Comparison of basal and acquired thermotolerance in selected mutants. The survival of 7-d plants (A) or root growth of 4-d plants (B) of each mutant was determined after progressively longer heat treatments. For basal thermotolerance, heat treatments were from 30 to 120 min at 45°C at 5-min intervals. For acquired thermotolerance, heat treatments were from 90 to 250 min at 10-min intervals following pretreatment. In each case, the time of heat treatment required to reduce survival or root growth to 50% of the unheated controls was determined. The data are presented as the additional time at 45°C required for 50% survival of that mutant as compared to hot1 (the most severe mutant). Error was ±10 min for acquired thermotolerance and ±5 min for basal thermotolerance.

Figure 7.

Framework for heat stress responses and thermotolerance in Arabidopsis. The different signaling components and protective factors postulated to be involved in thermotolerance are shown grouped into pathways where there is evidence that there are interactions between a specific signaling component and a particular end response.

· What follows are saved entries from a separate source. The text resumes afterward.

/-- **Torus conjugates of congruence subgroups**: for `k' ∈ K_v(e^{-M})`, `|t| = e^{-k}` and
`M ≥ N₀ + |k|`, the entries of `a(t)⁻¹ k' a(t) - 1` are `≤ e^{-N₀}`. [folklore] -/
theorem valued_aInv_conj_sub_one_le {M N₀ : ℕ} {k : ℤ} (hM : (N₀ : ℤ) + |k| ≤ M) {t : (v.adicCompletion K)ˣ}
    (ht : Valued.v (t : v.adicCompletion K) = exp (-k)) {k' : GL (Fin 2) (v.adicCompletion K)} (hk' : k' ∈ localCongruenceSubgroup 2 K v M)
    (i j : Fin 2) : Valued.v ((((𝐚 t)⁻¹ * k' * 𝐚 t : GL (Fin 2) (v.adicCompletion K)) : Matrix (Fin 2) (Fin 2) (v.adicCompletion K)) i j -
      (1 : Matrix (Fin 2) (Fin 2) (v.adicCompletion K)) i j) ≤ exp (-(N₀ : ℤ)) := by
  obtain ⟨-, -, h⟩ := hk'
  obtain ⟨e00, e01, e10, e11⟩ := ent_aInv_mul_mul_a t k'
  have h' : ∀ i j, Valued.v (ent k' i j - (1 : Matrix (Fin 2) (Fin 2) (v.adicCompletion K)) i j) ≤ exp (-(M : ℤ)) := fun i j => by
    have := h i j; rwa [Matrix.sub_apply] at this
  have hti : Valued.v (((t⁻¹ : (v.adicCompletion K)ˣ) : v.adicCompletion K)) = exp k := by
    rw [Units.val_inv_eq_inv_val, map_inv₀, ht, ← exp_neg, neg_neg]
  have habs := abs_nonneg k
  have hk1 := le_abs_self k
  have hk2 := neg_abs_le k
  fin_cases i <;> fin_cases j
  · show Valued.v (ent ((𝐚 t)⁻¹ * k' * 𝐚 t) 0 0 - _) ≤ _
    rw [e00]; exact (h' 0 0).trans (exp_le_exp.2 (by omega))
  · show Valued.v (ent ((𝐚 t)⁻¹ * k' * 𝐚 t) 0 1 - (1 : Matrix (Fin 2) (Fin 2) (v.adicCompletion K)) 0 1) ≤ _
    rw [e01, Matrix.one_apply_ne (by decide), sub_zero, map_mul, hti]
    have h01 := h' 0 1
    rw [Matrix.one_apply_ne (by decide), sub_zero] at h01
    calc exp k * Valued.v (ent k' 0 1) ≤ exp k * exp (-(M : ℤ)) := mul_le_mul_right h01 _
      _ ≤ exp (-(N₀ : ℤ)) := by rw [← exp_add, exp_le_exp]; omega
  · show Valued.v (ent ((𝐚 t)⁻¹ * k' * 𝐚 t) 1 0 - (1 : Matrix (Fin 2) (Fin 2) (v.adicCompletion K)) 1 0) ≤ _
    rw [e10, Matrix.one_apply_ne (by decide), sub_zero, map_mul, ht]
    have h10 := h' 1 0
    rw [Matrix.one_apply_ne (by decide), sub_zero] at h10
    calc Valued.v (ent k' 1 0) * exp (-k) ≤ exp (-(M : ℤ)) * exp (-k) := mul_le_mul_left h10 _
      _ ≤ exp (-(N₀ : ℤ)) := by rw [← exp_add, exp_le_exp]; omega
  · show Valued.v (ent ((𝐚 t)⁻¹ * k' * 𝐚 t) 1 1 - _) ≤ _
    rw [e11]; exact (h' 1 1).trans (exp_le_exp.2 (by omega))

/-- **Torus conjugates of congruence subgroups**: `a(t)⁻¹ K_v(e^{-M}) a(t) ≤ K_v(e^{-N₀})` for `|t| = e^{-k}`,
`M ≥ N₀ + |k|`. [folklore] -/
theorem aInv_conj_mem_localCongruenceSubgroup {M N₀ : ℕ} {k : ℤ} (hM : (N₀ : ℤ) + |k| ≤ M) {t : (v.adicCompletion K)ˣ}
    (ht : Valued.v (t : v.adicCompletion K) = exp (-k)) {k' : GL (Fin 2) (v.adicCompletion K)} (hk' : k' ∈ localCongruenceSubgroup 2 K v M) :
    (𝐚 t)⁻¹ * k' * 𝐚 t ∈ localCongruenceSubgroup 2 K v N₀ := by
  have hle1 : exp (-(N₀ : ℤ)) ≤ (1 : WithZero (Multiplicative ℤ)) := by rw [← exp_zero, exp_le_exp]; omega
  -- entries of `g` from those of `g - 1`
  have ent_le : ∀ {g : GL (Fin 2) (v.adicCompletion K)},
      (∀ i j, Valued.v (((g : GL (Fin 2) (v.adicCompletion K)) : Matrix (Fin 2) (Fin 2) (v.adicCompletion K)) i j -
        (1 : Matrix (Fin 2) (Fin 2) (v.adicCompletion K)) i j) ≤ exp (-(N₀ : ℤ))) →
      ∀ i j, Valued.v (((g : GL (Fin 2) (v.adicCompletion K)) : Matrix (Fin 2) (Fin 2) (v.adicCompletion K)) i j) ≤ 1 := by
    intro g hg i j
    have e : ((g : GL (Fin 2) (v.adicCompletion K)) : Matrix (Fin 2) (Fin 2) (v.adicCompletion K)) i j =
        (((g : GL (Fin 2) (v.adicCompletion K)) : Matrix (Fin 2) (Fin 2) (v.adicCompletion K)) i j - (1 : Matrix (Fin 2) (Fin 2) (v.adicCompletion K)) i j) +
          (1 : Matrix (Fin 2) (Fin 2) (v.adicCompletion K)) i j := by rw [sub_add_cancel]
    rw [e]
    refine v_add_le ((hg i j).trans hle1) ?_
    rw [Matrix.one_apply]; split_ifs <;> simp
  have h1 := valued_aInv_conj_sub_one_le (v := v) hM ht hk'
  have h2 := valued_aInv_conj_sub_one_le (v := v) hM ht ((localCongruenceSubgroup 2 K v M).inv_mem hk')
  refine ⟨ent_le h1, ?_, fun i j => by rw [Matrix.sub_apply]; exact h1 i j⟩
  have einv : ((𝐚 t)⁻¹ * k' * 𝐚 t)⁻¹ = (𝐚 t)⁻¹ * k'⁻¹ * 𝐚 t := by group
  rw [einv]
  exact ent_le h2

end LocalGroup

/-! ### The torus translates of a level-`U` weight at `v` -/

section Translate

variable {v : HeightOneSpectrum (𝓞 K)}

local notation "𝐧" => (Matrix.GeneralLinearGroup.upperRightHom : AddChar (v.adicCompletion K) (GL (Fin 2) (v.adicCompletion K)))
local notation "𝐚" t:max => glDiagonal 2 (v.adicCompletion K) ![t, 1]

variable {U : Subgroup (GL (Fin 2) (FiniteAdeleRing (𝓞 K) K))} {N₀ : ℕ}
  (hU0 : (localCongruenceSubgroup 2 K v N₀).map (ofLocalFinite K v) ≤ U)
  {θ' : GL (Fin 2) (AdeleRing (𝓞 K) K) → ℝ} (hθ'U : ∀ u ∈ U, ∀ g : GL (Fin 2) (AdeleRing (𝓞 K) K), θ' (GLn.ofFinite 2 K u * g) = θ' g)

include hU0 hθ'U in
/-- A level-`U` weight is left `ι_v(K_v(e^{-N₀}))`-invariant when `U ⊇ ι_v^∞(K_v(e^{-N₀}))`. [folklore] -/
theorem apply_toAdelic_mul_of_mem_localCongruenceSubgroup {x : GL (Fin 2) (v.adicCompletion K)} (hx : x ∈ localCongruenceSubgroup 2 K v N₀)
    (h : (AdelicGroupData.gl 2 K).Adelic) : θ' (GLn.toAdelic 2 K v x * h) = θ' h := by
  have hmem : ofLocalFinite K v x ∈ U := hU0 ⟨x, hx, rfl⟩
  have e : GLn.toAdelic 2 K v x = (GLn.ofFinite 2 K (ofLocalFinite K v x) : (AdelicGroupData.gl 2 K).Adelic) := (ofFinite_ofLocalFinite K v x).symm
  rw [e]
  exact hθ'U _ hmem h

omit [(AdelicGroupData.gl 2 K).IsAutomorphicMeasure μ] in
/-- The basic rewriting: `(L_{ι(a)} θ')(ι(x) h) = θ'(ι(a⁻¹ x a) (ι(a)⁻¹ h))`. [folklore] -/
theorem leftTranslateWeight_toAdelic_apply_toAdelic_mul (θ' : GL (Fin 2) (AdeleRing (𝓞 K) K) → ℝ) (a x : GL (Fin 2) (v.adicCompletion K))
    (h : (AdelicGroupData.gl 2 K).Adelic) :
    leftTranslateWeight (n := 2) (GLn.toAdelic 2 K v a) θ' (GLn.toAdelic 2 K v x * h) =
      θ' (GLn.toAdelic 2 K v (a⁻¹ * x * a) * ((GLn.toAdelic 2 K v a)⁻¹ * h)) := by
  rw [leftTranslateWeight_apply]
  congr 1
  simp only [map_mul, map_inv, mul_assoc, mul_inv_cancel_left]

include hθ'U in
/-- The torus translate is left invariant under the `(1,U)`-elements trivial at `v`. [folklore] -/
theorem leftTranslateWeight_toAdelic_ofFinite_mul (a : GL (Fin 2) (v.adicCompletion K)) :
    ∀ u ∈ U, GLn.toLocalAt 2 K v (GLn.ofFinite 2 K u) = 1 → ∀ g : GL (Fin 2) (AdeleRing (𝓞 K) K),
      leftTranslateWeight (n := 2) (GLn.toAdelic 2 K v a) θ' (GLn.ofFinite 2 K u * g) = leftTranslateWeight (n := 2) (GLn.toAdelic 2 K v a) θ' g := by
  intro u hu hu1 g
  rw [leftTranslateWeight_apply, leftTranslateWeight_apply]
  set uA : (AdelicGroupData.gl 2 K).Adelic := GLn.ofFinite 2 K u with huA
  set gA : (AdelicGroupData.gl 2 K).Adelic := g with hgA
  have hc : (GLn.toAdelic 2 K v a)⁻¹ * uA = uA * (GLn.toAdelic 2 K v a)⁻¹ := by
    rw [← map_inv]; exact GLn.toAdelic_mul_eq_mul_toAdelic hu1 _
  show θ' ((GLn.toAdelic 2 K v a)⁻¹ * (uA * gA)) = θ' ((GLn.toAdelic 2 K v a)⁻¹ * gA)
  rw [← mul_assoc, hc, mul_assoc]
  exact hθ'U u hu _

Question marks indicate some of the places in the schema where components remain unidentified. The areas highlighted in dark gray represent pathways shown to be critical for basal thermotolerance, those in white are critical for acquired thermotolerance, and areas shaded in light gray are critical for both. The pathways indicated by black arrows are critical for basal and acquired thermotolerance at all stages in development; white arrows indicate pathways critical only in 4-d plants and older after exposure to light. HSFs, heat shock transcription factors.